A model intended for the support of lower limbs has been certified conform the Medical Device Directive in the EU. According to the manufacturer, this model is applicable as a medical device to patients who, inter alia, suffer from spinal cord damage, brain trauma, cerebrovascular disease or neuromuscular disorder. It allows patients to perform regular tasks, such as standing up, walking and sitting down.
Cyberdyne aspires the use of their suits in a much wider context. Next to support for disabled people, their suits might be used for heavy labor support in factories and rescue support at disaster sites, as well as in the entertainment industry.
Proton Medical Research Center – by Danique Barten and Britt Kunnen
Proton therapy is a promising technology in the field of modern radiation oncology. From a physical point of view there is one reason why proton therapy is so interesting: the finite range of protons causes a steep fall-off in dose deposition after the dose maximum. The proton finite range depends on the given energy: high energetic protons will penetrate deeper into the tissue. In the last few millimeters the maximum dose is delivered to the tissue. This maximum is called the Bragg Peak.
The characteristic Bragg Peak of protons provide good localization of dose and more sparing of normal tissues in comparison with conventional photon radiotherapy. Different proton delivery techniques can be used, for example intensity modulated proton therapy (IMPT). In IMPT different proton fields individually deliver an inhomogeneous dose across the target volume, which is an advantage in treatment of complex structures. This is also called multi field optimization (MFO) IMPT. In contrast to the single field optimization (SFO), were each proton field delivers a uniform dose to the target. With MFO IMPT the sparing of critical organs increases, but is also more sensitive to uncertainties and thus less robust. Still many studies investigated the advantages of proton therapy, for example sparing of critical organs and robustness of proton plans.
In Tsukuba we’ll visit the Proton Medical Research Center (PMRC).
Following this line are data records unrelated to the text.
/-! ## §2 Transfer to the layer coefficients `(ℤ/p^k)(θ)` -/

omit [NumberField K] in
/-- **Transfer of the coboundary identity to the descended cocycle.**  If `z` is a layer cocycle with `e (z(π w)) = c(w)` on `V_n`
(`e = zmodToCharModule θ k`), `e a′ = a` and `τ • c(τ⁻¹xτ) = x a − a`, then `πτ · z(π(τ⁻¹xτ)) = x a′ − a′` in `(ℤ/p^k)(θ)` (injectivity
and equivariance of `e`). [cite: JohnsonLeungKings2011, §1.2 Def. 1.1, §5.4 Lemma 5.8] -/
theorem layer_coboundary_of_coboundary (n k : ℕ)
    (c : contOneCocycles (discreteTopRep (↥(pairLayerSubgroup κ₁ κ₂ n)) (charModule (∅ : Set (PadicAlgCl p)) θ)))
    (z : contOneCocycles (subgroupRep (((zmodTwist p (unitChar θ) k).quotientInvariants
        (ramificationSubgroup K (suppPF p 𝔣))).toTopRep) ((pairLayerSubgroup κ₁ κ₂ n).map (toUnramifiedQuot K (suppPF p 𝔣)))))
    (hz : ∀ w : pairLayerSubgroup κ₁ κ₂ n, zmodToCharModule θ k ((z.1 ⟨toUnramifiedQuot K (suppPF p 𝔣) w, Subgroup.mem_map_of_mem _ w.2⟩ :
        Representation.invariants ((zmodTwist p (unitChar θ) k).toRepresentation.comp (ramificationSubgroup K (suppPF p 𝔣)).subtype)) :
          ZMod (p ^ k)) = c.1 w)
    {τ x : absoluteGaloisGroup K} (hm : τ⁻¹ * x * τ ∈ pairLayerSubgroup κ₁ κ₂ n)
    {a : charModule (∅ : Set (PadicAlgCl p)) θ} {a' : ZMod (p ^ k)} (ha : zmodToCharModule θ k a' = a)
    (hx : τ • c.1 ⟨τ⁻¹ * x * τ, hm⟩ = x • a - a)
    (hm' : toUnramifiedQuot K (suppPF p 𝔣) (τ⁻¹ * x * τ) ∈ (pairLayerSubgroup κ₁ κ₂ n).map (toUnramifiedQuot K (suppPF p 𝔣)))
    (b : Representation.invariants ((zmodTwist p (unitChar θ) k).toRepresentation.comp (ramificationSubgroup K (suppPF p 𝔣)).subtype))
    (hb : (b : ZMod (p ^ k)) = a') :
    ((((zmodTwist p (unitChar θ) k).quotientInvariants (ramificationSubgroup K (suppPF p 𝔣))).toTopRep.ρ
        (toUnramifiedQuot K (suppPF p 𝔣) τ) (z.1 ⟨_, hm'⟩) :
        Representation.invariants ((zmodTwist p (unitChar θ) k).toRepresentation.comp (ramificationSubgroup K (suppPF p 𝔣)).subtype)) :
          ZMod (p ^ k)) = zmodTwist p (unitChar θ) k x (b : ZMod (p ^ k)) - b := by
  apply zmodToCharModule_injective θ k
  have hzz : z.1 ⟨_, hm'⟩ = z.1 ⟨toUnramifiedQuot K (suppPF p 𝔣) ((⟨τ⁻¹ * x * τ, hm⟩ : pairLayerSubgroup κ₁ κ₂ n) : absoluteGaloisGroup K),
      Subgroup.mem_map_of_mem _ hm⟩ := rfl
  change zmodToCharModule θ k (zmodTwist p (unitChar θ) k τ ((z.1 ⟨_, hm'⟩ : Representation.invariants _) : ZMod (p ^ k))) = _
  rw [zmodToCharModule_equivariant, hzz, hz ⟨τ⁻¹ * x * τ, hm⟩, hx, hb, map_sub, zmodToCharModule_equivariant, ha]

/-! ## §3 The local vanishing / `2`-torsion of the layer classes at `Gal(K̄_v/K̃_{∞,w})` -/

omit [NumberField K] in
/-- An inertia element on which `unitChar θ = −1` acts as `−1` on `(ℤ/p^k)(θ)`. [cite: JohnsonLeungKings2011, §1.2 Def. 1.1] -/
theorem zmodTwist_apply_of_apply_eq_neg_one (k : ℕ) {σ : absoluteGaloisGroup K} (hσ : unitChar θ σ = -1) (m : ZMod (p ^ k)) :
    zmodTwist p (unitChar θ) k σ m = -m := by
  rw [zmodTwist_apply, charModPow_apply, hσ, Units.val_neg, Units.val_one, map_neg, map_one, neg_one_mul]

/-- **Strict case: the localisation of `conj_{πτ}[z]` dies on `Λ_H = res_v⁻¹(Gal(K̄/K̃_∞))`** (given the coboundary `a = e a′` on
`H ⊓ D_v`). [cite: MilneADT2006, I §4 (p. 56)] [cite: JohnsonLeungKings2011, §5.4 Lemma 5.8] -/
theorem resLe_loc_conj_eq_zero_of_coboundary (n k : ℕ)
    (c : contOneCocycles (discreteTopRep (↥(pairLayerSubgroup κ₁ κ₂ n)) (charModule (∅ : Set (PadicAlgCl p)) θ)))
    (z : contOneCocycles (subgroupRep (((zmodTwist p (unitChar θ) k).quotientInvariants
        (ramificationSubgroup K (suppPF p 𝔣))).toTopRep) ((pairLayerSubgroup κ₁ κ₂ n).map (toUnramifiedQuot K (suppPF p 𝔣)))))
    (hz : ∀ w : pairLayerSubgroup κ₁ κ₂ n, zmodToCharModule θ k ((z.1 ⟨toUnramifiedQuot K (suppPF p 𝔣) w, Subgroup.mem_map_of_mem _ w.2⟩ :
        Representation.invariants ((zmodTwist p (unitChar θ) k).toRepresentation.comp (ramificationSubgroup K (suppPF p 𝔣)).subtype)) :
          ZMod (p ^ k)) = c.1 w)
    (v : HeightOneSpectrum (𝓞 K)) (τ : absoluteGaloisGroup K) {a : charModule (∅ : Set (PadicAlgCl p)) θ} {a' : ZMod (p ^ k)}
    (ha : zmodToCharModule θ k a' = a)
    (hx : ∀ (x : absoluteGaloisGroup K), x ∈ ZpExtension.pairKer κ₁ κ₂ → x ∈ decomp (K := K) v →
      ∀ hm : τ⁻¹ * x * τ ∈ pairLayerSubgroup κ₁ κ₂ n, τ • c.1 ⟨τ⁻¹ * x * τ, hm⟩ = x • a - a)
    (hZ : ramificationSubgroup K (suppPF p 𝔣) ≤ ContinuousRep.ker (zmodTwist p (unitChar θ) k)) :
    (resLe (TopRep.res (locHom (S := suppPF p 𝔣) v : absoluteGaloisGroup (v.adicCompletion K) →* GaloisGroupUnramifiedOutside K (suppPF p 𝔣))
          ((zmodTwist p (unitChar θ) k).quotientInvariants (ramificationSubgroup K (suppPF p 𝔣))).toTopRep)
        (comap_absGaloisRestrict_le_comap_locHom (suppPF p 𝔣) (pairKer_le_pairLayerSubgroup κ₁ κ₂ n) v) 1).hom
      (layerLocalization (suppPF p 𝔣) (zmodTwist p (unitChar θ) k) (pairLayerSubgroup κ₁ κ₂ n) (Sum.inr v) 1
        (ShaLayer.layerConj (suppPF p 𝔣) (zmodTwist p (unitChar θ) k) (pairLayerSubgroup κ₁ κ₂ n) (toUnramifiedQuot K (suppPF p 𝔣) τ) 1
          (oneCocycleClass _ z))) = 0 := by
  have hmem : a' ∈ Representation.invariants ((zmodTwist p (unitChar θ) k).toRepresentation.comp (ramificationSubgroup K (suppPF p 𝔣)).subtype) :=
    (Representation.mem_invariants _ _).mpr fun g => by
      have h := (ContinuousRep.mem_ker _ _).mp (hZ g.2)
      change zmodTwist p (unitChar θ) k (g : absoluteGaloisGroup K) a' = a'
      rw [h]
      rfl
  refine resLe_layerLocalization_layerConj_eq_zero (suppPF p 𝔣) (zmodTwist p (unitChar θ) k) (pairKer_le_pairLayerSubgroup κ₁ κ₂ n) v τ z
    ⟨a', hmem⟩ fun x hxH hxD hm' => ?_
  have hm : τ⁻¹ * x * τ ∈ pairLayerSubgroup κ₁ κ₂ n :=
    pairKer_le_pairLayerSubgroup κ₁ κ₂ n ((inferInstance : (ZpExtension.pairKer κ₁ κ₂).Normal).conj_mem' x hxH τ)
  exact layer_coboundary_of_coboundary p κ₁ κ₂ θ 𝔣 n k c z hz hm ha (hx x hxH hxD hm) hm' ⟨a', hmem⟩ rfl

/-- **Unramified case (θ quadratically ramified at `v`): `2 •` the localisation of `conj_{πτ}[z]` dies on `Λ_H`** (given the coboundary
`a = e a′` on `H ⊓ I_v` and an inertia element `i₀` of `K_v` with `res i₀ ∈ H` and `unitChar θ (res i₀) = −1`).
[cite: MilneADT2006, I §4 (p. 56)] [cite: JohnsonLeungKings2011, §5.4 Lemma 5.8] -/
theorem two_nsmul_resLe_loc_conj_eq_zero_of_coboundary (n k : ℕ)
    (c : contOneCocycles (discreteTopRep (↥(pairLayerSubgroup κ₁ κ₂ n)) (charModule (∅ : Set (PadicAlgCl p)) θ)))
    (z : contOneCocycles (subgroupRep (((zmodTwist p (unitChar θ) k).quotientInvariants
        (ramificationSubgroup K (suppPF p 𝔣))).toTopRep) ((pairLayerSubgroup κ₁ κ₂ n).map (toUnramifiedQuot K (suppPF p 𝔣)))))
    (hz : ∀ w : pairLayerSubgroup κ₁ κ₂ n, zmodToCharModule θ k ((z.1 ⟨toUnramifiedQuot K (suppPF p 𝔣) w, Subgroup.mem_map_of_mem _ w.2⟩ :
        Representation.invariants ((zmodTwist p (unitChar θ) k).toRepresentation.comp (ramificationSubgroup K (suppPF p 𝔣)).subtype)) :
          ZMod (p ^ k)) = c.1 w)
    (v : HeightOneSpectrum (𝓞 K)) (τ : absoluteGaloisGroup K) {a : charModule (∅ : Set (PadicAlgCl p)) θ} {a' : ZMod (p ^ k)}
    (ha : zmodToCharModule θ k a' = a)
    (hx : ∀ (x : absoluteGaloisGroup K), x ∈ ZpExtension.pairKer κ₁ κ₂ → x ∈ GreenbergSelmer.inertia (K := K) v →
      ∀ hm : τ⁻¹ * x * τ ∈ pairLayerSubgroup κ₁ κ₂ n, τ • c.1 ⟨τ⁻¹ * x * τ, hm⟩ = x • a - a)
    (hZ : ramificationSubgroup K (suppPF p 𝔣) ≤ ContinuousRep.ker (zmodTwist p (unitChar θ) k))
    (i₀ : absoluteGaloisGroup (v.adicCompletion K)) (hi₀ : i₀ ∈ absInertia (v.adicCompletion K))
    (hi₀H : absGaloisRestrict K (v.adicCompletion K) i₀ ∈ ZpExtension.pairKer κ₁ κ₂)
    (hθi₀ : unitChar θ (absGaloisRestrict K (v.adicCompletion K) i₀) = -1) :
    2 • (resLe (TopRep.res (locHom (S := suppPF p 𝔣) v : absoluteGaloisGroup (v.adicCompletion K) →*
            GaloisGroupUnramifiedOutside K (suppPF p 𝔣))
          ((zmodTwist p (unitChar θ) k).quotientInvariants (ramificationSubgroup K (suppPF p 𝔣))).toTopRep)
        (comap_absGaloisRestrict_le_comap_locHom (suppPF p 𝔣) (pairKer_le_pairLayerSubgroup κ₁ κ₂ n) v) 1).hom
      (layerLocalization (suppPF p 𝔣) (zmodTwist p (unitChar θ) k) (pairLayerSubgroup κ₁ κ₂ n) (Sum.inr v) 1
        (ShaLayer.layerConj (suppPF p 𝔣) (zmodTwist p (unitChar θ) k) (pairLayerSubgroup κ₁ κ₂ n) (toUnramifiedQuot K (suppPF p 𝔣) τ) 1
          (oneCocycleClass _ z))) = 0 := by
  have hmem : a' ∈ Representation.invariants ((zmodTwist p (unitChar θ) k).toRepresentation.comp (ramificationSubgroup K (suppPF p 𝔣)).subtype) :=
    (Representation.mem_invariants _ _).mpr fun g => by
      have h := (ContinuousRep.mem_ker _ _).mp (hZ g.2)
      change zmodTwist p (unitChar θ) k (g : absoluteGaloisGroup K) a' = a'
      rw [h]
      rfl
  refine two_nsmul_resLe_layerLocalization_layerConj_eq_zero (suppPF p 𝔣) (zmodTwist p (unitChar θ) k)
    (pairKer_le_pairLayerSubgroup κ₁ κ₂ n) v τ z ⟨a', hmem⟩ (fun x hxH hxI hm' => ?_) i₀ hi₀ hi₀H
    (fun m => zmodTwist_apply_of_apply_eq_neg_one p θ k hθi₀ m)
  have hm : τ⁻¹ * x * τ ∈ pairLayerSubgroup κ₁ κ₂ n :=
    pairKer_le_pairLayerSubgroup κ₁ κ₂ n ((inferInstance : (ZpExtension.pairKer κ₁ κ₂).Normal).conj_mem' x hxH τ)
  exact layer_coboundary_of_coboundary p κ₁ κ₂ θ 𝔣 n k c z hz hm ha (hx x hxH hxI hm) hm' ⟨a', hmem⟩ rfl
This in-house facility was in 2000 constructed adjacent to the University Hospital. The PMRC is equipped with a synchrotron and two gantry treatment rooms. Clinical treatment started in September 2001. The PMRC focuses mainly on liver cancer, lung cancer, prostate cancer, esophageal cancer and brain or skull base tumors. These are types of cancer commonly found in Japanese people. So far, 3000 patients are treated in this centre.
Saturday April 5
Optional: Kamakura – by Koen van der Laan and Marjolein Schimmel
Kamakura is een stad 50km ten zuiden van Tokyo en heeft ongeveer 170 duizend inwoners. Het staat vooral bekend als toeristische trekpleister, vanwege de bijzondere tempels en prachtige stranden. De twee meest voorkomende tempels die te bezichtigen zijn, zijn de Buddha-tempels en de Shinto shrines. In de geschiedenis van Kamakura begint rond het jaar 700, toen het een klein vissersdorpje was. Lange tijd gebeurd er niks tot in het jaar 1192 toen Minamoto no Yoritomo het Kamakura shogunate oprichtte. Dit is een militaristische overheid die tot 1333 grote delen van Japan regeerde, Kamakura was in die tijd de politieke hoofdstad van Japan. In 1335 verslaat de Japanse keizer deze militaristische overheid, waarna de glorie van daarvoor nooit meer terug zou komen. Tot aan de twintigste eeuw treedt er verval op aan bijvoorbeeld de tempels in Kamakura, onder andere door anti-Boeddhisme geweld en een aardbeving in 1923. Na deze aardbeving worden de tempels gerestaureerd of worden er replica’s van gemaakt, die vandaag de dag nog te bewonderen zijn.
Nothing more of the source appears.